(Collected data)

import Summits.HubbardSuperconductivity.HubbardSuperconductivity.Theorems.AnisotropyChordTransferFibre3L2TCell

/-!
# Route `AnisotropyChord` / H0 rotor rung, LEVEL 2 row `N₁`, t-BLOCK `96 ≤ L ≤ 127`: the block cell of the column
# `ν ∈ [0.015257, 0.015867]` and its twelve kernel certificates

The `L2.TCell` (`…Fibre3L2TCell`) of the `ν`-column `[15257, 15867]/10⁶` for the t-block `L ∈ [96, 127]` of the range
`48 ≤ L < 128` (route-lead ruling R1): t-slot `[122383/50000000, 428371/100000000]` (`⌊(2·piLo/127)²⌋`, `⌈(2·piHi/96)²⌉` to `10⁻⁸`),
`T = 429/10⁵ ≥ θ₀²`, window `K = 24`, and the twelve brackets of the normalised named sums
(`θ⁴S₂ ∈ [6.16661, 6.22177]`, …, `θ⁴Tx(1,1) ∈ [4.12789, 4.24801]`;
exact mirror `b1certG.py` of `B1.cellCheck 96` / `B1.txCellCheckG 96`), ★ `tcB096N15257_check` by one kernel `decide`.  The cell
files `…N1RowTa/TbB096N15257C….lean` of this column import it.
Prover seat `hubbard-h0-rotor-p2` g8; helper for piece A = stmt-HubbardSuperconductivity-23918 of rung 19089
(`--supports`, helper class).  Nothing here proves superconductivity in the Hubbard model; one kernel-certified piece of ONE
conditional reduction (the GM₃ ∀L certificate, Level-2 row `N₁`, t-blocks `48 ≤ L < 128`, route-lead ruling R1); the rotor
TARGET as originally worded stays FALSE (g15 verdict).  Mathlib + the tree only; no sorry.  Generated by p2 g8's
scratch/tcells/mkcellT.py (copy in HOME/hubbard-h0-rotor-p2/scratch-g8/).
-/

set_option linter.dupNamespace false
set_option autoImplicit false

namespace Summit.HubbardSuperconductivity.HubbardSuperconductivity.Theorems.AnisotropyChord.Transfer.Fibre3.L2.N1

open Summit.HubbardSuperconductivity.HubbardSuperconductivity.Theorems.AnisotropyChord.Transfer.Fibre3.L2

/-- the block cell of the column `ν ∈ [15257, 15867]/10⁶`, block `96 ≤ L ≤ 127`. -/
def tcB096N15257 : L2.TCell :=
  { L0 := 96,
    L1 := 127,
    tlo := 122383/50000000,
    thi := 428371/100000000,
    n1 := 15257,
    n2 := 15867,
    νd := 1000000,
    Tn := 429,
    Td := 100000,
    D := 1000000,
    bS2 := (1541653/250000, 6221771907/1000000000),
    bS3 := (1215123/250000, 4877355109/1000000000),
    bS4 := (1135817/250000, 2281654259/500000000),
    bT10 := (1884023/500000, 478130333/125000000),
    bT11 := (130921/31250, 531001833/125000000),
    bG21 := (2126053/1000000, 42696647/20000000),
    bG12 := (2126053/1000000, 42696647/20000000),
    bG22 := (617689/500000, 62107743/50000000),
    bG31 := (1672417/1000000, 84049993/50000000),
    bG13 := (1672417/1000000, 84049993/50000000),
    bTx10 := (463243667/125000000, 478130333/125000000),
    bTx11 := (515986167/125000000, 531001833/125000000) }

/-- ★ the twelve kernel certificates (and the t-slot scales) of the column hold. -/
theorem tcB096N15257_check : tcB096N15257.check = true := by decide +kernel

end Summit.HubbardSuperconductivity.HubbardSuperconductivity.Theorems.AnisotropyChord.Transfer.Fibre3.L2.N1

__Work instruction__
Among the entries above, locate the lines containing "piece of ONE" and "theorem tcB096N15257_check : tcB096N15257.check", and transcribe exactly those two lines and all lines between.

__Reply to the exercise__
(`--supports`, helper class).  Nothing here proves superconductivity in the Hubbard model; one kernel-certified piece of ONE
conditional reduction (the GM₃ ∀L certificate, Level-2 row `N₁`, t-blocks `48 ≤ L < 128`, route-lead ruling R1); the rotor
TARGET as originally worded stays FALSE (g15 verdict).  Mathlib + the tree only; no sorry.  Generated by p2 g8's
scratch/tcells/mkcellT.py (copy in HOME/hubbard-h0-rotor-p2/scratch-g8/).
-/

set_option linter.dupNamespace false
set_option autoImplicit false

namespace Summit.HubbardSuperconductivity.HubbardSuperconductivity.Theorems.AnisotropyChord.Transfer.Fibre3.L2.N1

open Summit.HubbardSuperconductivity.HubbardSuperconductivity.Theorems.AnisotropyChord.Transfer.Fibre3.L2

/-- the block cell of the column `ν ∈ [15257, 15867]/10⁶`, block `96 ≤ L ≤ 127`. -/
def tcB096N15257 : L2.TCell :=
  { L0 := 96,
    L1 := 127,
    tlo := 122383/50000000,
    thi := 428371/100000000,
    n1 := 15257,
    n2 := 15867,
    νd := 1000000,
    Tn := 429,
    Td := 100000,
    D := 1000000,
    bS2 := (1541653/250000, 6221771907/1000000000),
    bS3 := (1215123/250000, 4877355109/1000000000),
    bS4 := (1135817/250000, 2281654259/500000000),
    bT10 := (1884023/500000, 478130333/125000000),
    bT11 := (130921/31250, 531001833/125000000),
    bG21 := (2126053/1000000, 42696647/20000000),
    bG12 := (2126053/1000000, 42696647/20000000),
    bG22 := (617689/500000, 62107743/50000000),
    bG31 := (1672417/1000000, 84049993/50000000),
    bG13 := (1672417/1000000, 84049993/50000000),
    bTx10 := (463243667/125000000, 478130333/125000000),
    bTx11 := (515986167/125000000, 531001833/125000000) }

/-- ★ the twelve kernel certificates (and the t-slot scales) of the column hold. -/
theorem tcB096N15257_check : tcB096N15257.check = true := by decide +kernel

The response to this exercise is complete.